15-Aug-2018 / 21:40 CET/CEST


Disclosure of an inside information acc. to Article 17 MAR of the Regulation (EU) No 596/2014, transmitted by DGAP - a service of EQS Group AG.


The issuer is solely responsible for the content of this announcement.




Publication of an inside information pursuant to Section 17 of the regulation (EU) No. 596/2014



MOLOGEN and ONCOLOGIE sign a term sheet on a global assignment and co-development agreement relating to MOLOGEN"s lead compound lefitolimod


Berlin, 15 August 2018 - Today, the Executive Board of biopharmaceutical company MOLOGEN AG (ISIN DE000A2LQ900, WKN A2LQ90) signed, with the consent of the Supervisory Board, a term sheet outlining the envisaged framework for a global assignment of all intellectual property and other rights in MOLOGEN"s lead compound lefitolimod to ONCOLOGIE and an expansion of the existing global co-development agreement between MOLOGEN and ONCOLOGIE. The consideration that MOLOGEN would receive under this transaction would secure the major part of the funding for the pivotal IMPALA study on lefitolimod until the read-out projected in 2020. The transaction is subject to due diligence on lefitolimod and the agreement of the parties on definitive transaction documentation.



The term sheet envisages that all rights of MOLOGEN"s immunotherapeutic agent lefitolimod, including intellectual property and know how, will be transferred to ONCOLOGIE. ONCOLOGIE would be solely responsible for all development, manufacturing and commercialization activities relating to lefitolimod globally and would bear the corresponding expenses. Under the co-development agreement, MOLOGEN would carry out certain manufacturing activities to supply the clinical medication. As consideration for the global assignment of all rights in lefitolimod and the provision of the co-development services, MOLOGEN would receive short-term as well as development and sales milestone payments comprising the following elements:



First of all, to fund the further development of lefitolimod, MOLOGEN would receive a near-term consideration in the aggregated amount of EUR23 million consisting of (1) an initial purchase price for the global rights in the amount of EUR3 million due at the signing of the definitive transaction documentation, (2) subsequent quarterly cash payments for R&D funding in a total amount of EUR7 million, (3) a commitment by ONCOLOGIE to run several clinical trials designed to expand the clinical setting for lefitolimod beyond the IMPALA indication in the amount of EUR9 million, and (4) a commitment of ONCOLOGIE to invest a total amount of EUR4 million into two zero interest mandatory convertible bonds ("MCB") with a term of five years and a nominal value of EUR2 million each. Such MCBs would be issued by MOLOGEN to ONCOLOGIE without subscription rights of the existing shareholders backed by the existing conditional capital 2018 in terms of section 3 para. 11 of the articles of association.

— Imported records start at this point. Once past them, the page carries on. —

import Literature.Computability.Cryptography.HallgrenClassGroup
import Literature.NumberTheory.QuadraticFields.QuadraticDedekindZetaKronecker
import Literature.NumberTheory.QuadraticFields.QuadraticDedekindZetaZeros
import Literature.NumberTheory.QuadraticFields.KroneckerCharacterFourProofs
import Literature.NumberTheory.QuadraticFields.JacobiCharacterPrimitiveProofs
import Literature.NumberTheory.LFunctions.LandauPageRealZeros
import Literature.NumberTheory.LFunctions.SiegelTheorem

/-!
# Crux `ArithStatLadder.IqThreeMemBQP` (stmt-QuantumAdvantage-2424), line `scholz-mirror-siegel` — stub `stub_mirrorDichotomy`

Registered stub S1 of the line skeleton `Cruxes/IqThreeMemBQP/Lines/scholz_mirror_siegel.lean` (the
MIRROR DICHOTOMY; signature stated over tree constants only, verbatim the registered one).

Proof summary ("a quadratic field and its Scholz mirror are never both dark", effective, no Siegel).
* `exists_primitive_kroneckerChar`: every quadratic field `K` has a PRIMITIVE quadratic Dirichlet
  character `κ ≠ 1` mod `|d_K|` with `ζ_K(s) = ζ(s) L(s, κ)` on `Re s > 1` (the tree's
  `Quadratic.exists_kroneckerChar`, with primitivity added from `isPrimitive_jacobiChar` (odd `d_K`)
  and `isPrimitive_of_forall_odd` (even `d_K = 4m`)); by the class number formula in residue form
  (`Quadratic.LFunction_one_eq_dedekindZeta_residue_of_eq`) `Re L(1, κ) = κ_K`, the residue of `ζ_K`.
* `quadChar_pair_dichotomy`: an absolute `c > 0` such that for primitive quadratic `χ₁` mod `q₁ ≥ 2`,
  `χ₂` mod `q₂ ≤ 3q₁`, `q₁ ≠ q₂`: `Re L(1, χ₁) ≥ c/log q₁` or `Re L(1, χ₂) ≥ c/log q₁`. Indeed
  `χ₁χ₂` (mod `q₁q₂`) is non-principal (`DirichletZFR.prodChar_ne_one_of_isPrimitive`), so by
  Landau's repulsion (`DirichletZFR.exists_landau_prodChar_min_le`, MV Thm 11.7) with
  `η = min(1/4, c_L/(2(log q₁q₂ + log 4)))` at most one of `L(s, χᵢ)` vanishes on `[1 − η, 1)`; for
  the other, MV Thm 11.14 Case A (`Siegel.caseA`) gives `Re L(1, χᵢ) ≥ c_E η (B qᵢ)^{−A_E η}`, and
  `η ≥ c₁/log q₁`, `A_E η log(B qᵢ) ≤ E₀` (absolute) give `≥ c/log q₁`.
* The stub: for `d ≥ 4`, if some quadratic `K₀` with `d_{K₀} = −d` violates the bound, apply the pair
  dichotomy to `κ_{K₀}` (mod `d`) and `κ_F` (mod `D⁺ ∈ {d/3, 3d}`) for every quadratic `F` with
  `d_F = D⁺`.
-/

namespace Summit.QuantumAdvantage.QuantumAdvantage.Theorems.ArithStatLadder.IqThreeMemBQP
/-- **The thermodynamic limit of the two-point function of the 2D Hubbard model exists at small
coupling.** For every `β ≥ 0` and `μ` there is `r > 0` such that for every real coupling `|U| < r`,
all sites `x, y ∈ ℤ²` and spins, the finite-volume thermal two-point functions
`⟨c†_{xσ} c_{yσ'}⟩_{β,L}` of `hubbardTorusWith 2 L 1 U μ` converge as `L → ∞`, to the sum `Σ_j U^j τ_j`
of the termwise limits of the linked-cluster coefficients — finite-temperature perturbation theory of
the two-point Schwinger function converges uniformly in the volume and passes to the limit
(Benfatto–Giuliani–Mastropietro 2006, §2.2–2.3 at a single scale: the corner `|U| < r(β, μ) ∝ T` of the
tree's fact `bgm_two_point_limit`, whose window `β ≤ e^{c/|U|}` needs the multiscale analysis).
[cite: BenfattoGiulianiMastropietro2006, §2.3 footnote 1] -/
theorem tendsto_hubbardThermalTwoPoint_of_small_coupling (hβ : 0 ≤ β) :
    ∃ r : ℝ, 0 < r ∧ ∀ U : ℝ, |U| < r → ∀ (x y : Site 2) (σ σ' : Fin 2),
      Tendsto (fun L : ℕ => hubbardThermalTwoPoint β U μ L x y σ σ') atTop
        (𝓝 (∑' j : ℕ, (U : ℂ) ^ j * hubbardInfTruncatedCoeff β μ x y σ σ' j)) := by
  obtain ⟨r, hr, A, -, hA⟩ := exists_norm_hubbardTorusTruncatedCoeff_le_geometric β μ hβ
  refine ⟨r, hr, fun U hU x y σ σ' => ?_⟩
  refine tendsto_hubbardThermalTwoPoint_of_truncated_bounds β U μ x y σ σ' hU (C := A) ?_
    (termwise_limit_hubbardTorusTruncatedCoeff β μ hβ x y σ σ')
  filter_upwards [eventually_ge_atTop 3] with L hL j
  exact hA L hL x y σ σ' j

/-- **Corollary (the fact's shape).** In particular the infinite-volume two-point function exists at
small coupling: `∃ S, ⟨c†_{xσ} c_{yσ'}⟩_{β,L,U,μ} → S`, for every `β > 0`, `μ`, `|U| < r(β, μ)` — the
conclusion of `bgm_two_point_limit` on the single-scale corner of its window.
[cite: BenfattoGiulianiMastropietro2006, Thm. 1.1] -/
theorem hubbardTwoPoint_limit_exists_of_small_coupling {β : ℝ} (hβ : 0 < β) (μ : ℝ) :
    ∃ r : ℝ, 0 < r ∧ ∀ U : ℝ, |U| < r → ∀ (x y : Site 2) (σ σ' : Fin 2), ∃ S : ℂ,
      Tendsto (fun L : ℕ => hubbardThermalTwoPoint β U μ L x y σ σ') atTop (𝓝 S) := by
  obtain ⟨r, hr, h⟩ := tendsto_hubbardThermalTwoPoint_of_small_coupling β μ hβ.le
  exact ⟨r, hr, fun U hU x y σ σ' => ⟨_, h U hU x y σ σ'⟩⟩

end Coefficients

end Literature.MathematicalPhysics.QuantumLattice
import Summits.HubbardSuperconductivity.HubbardSuperconductivity.Theorems.AnisotropyChordTransferFibre3FinXDEvalW

/-!
# Route `AnisotropyChord` / H0 rotor rung: FIN per-`L` row-D (KT-2a″) cell facts, `L = 13`, cells 26–27

Kernel facts `xdCellAny0 13 (49/50) la lb aD = true` (in-kernel point tables, zero data; `decide +kernel`) for the combined-cell
grid of `L = 13` (g5 design, 1–2.5 % cells); assembled in `…FinXDThirteen`.  Prover seat `hubbard-h0-rotor-p3` g7; helper for piece A =
stmt-HubbardSuperconductivity-23918 of rung 19089 (`--supports`, helper class).  WHAT THIS IS NOT: nothing here proves superconductivity in the
Hubbard model (rotor TARGET as worded stays FALSE, g15 verdict); kernel facts for ONE hypothesis of ONE conditional reduction.  No sorry.
-/

set_option linter.dupNamespace false
set_option autoImplicit false

namespace Summit.HubbardSuperconductivity.HubbardSuperconductivity.Theorems.AnisotropyChord.Transfer.Fibre3

namespace FinXD

/-- cell 26 of `L = 13` (`cert`). [folklore] -/
theorem xd13_26 : xdCellAny0 13 (49/50 : ℚ) 639776298118403 655770705571364 (2/25 : ℚ) = true := by (rw [← xdCellAnyW0_eq]; decide +kernel)

/-- cell 27 of `L = 13` (`cert`). [folklore] -/
theorem xd13_27 : xdCellAny0 13 (49/50 : ℚ) 655770705571364 672164973210649 (2/25 : ℚ) = true := by (rw [← xdCellAnyW0_eq]; decide +kernel)

end FinXD

end Summit.HubbardSuperconductivity.HubbardSuperconductivity.Theorems.AnisotropyChord.Transfer.Fibre3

The initial conversion price will correspond to the 10-days volume weighted average (stock) price (Xetra) immediately preceding the Company"s decision to actually issue the respective MCB plus a 30% premium. The first MCB is envisaged to be issued by 31 August 2018. The second MCB is envisaged to be issued at the time of signing of the definitive transaction documentation.



ONCOLOGIE would place an amount of EUR5 million, including the EUR2 million for the second note and EUR3 million for the global assignment of all intellectual property, on an escrow account within twenty days of signing the term sheet.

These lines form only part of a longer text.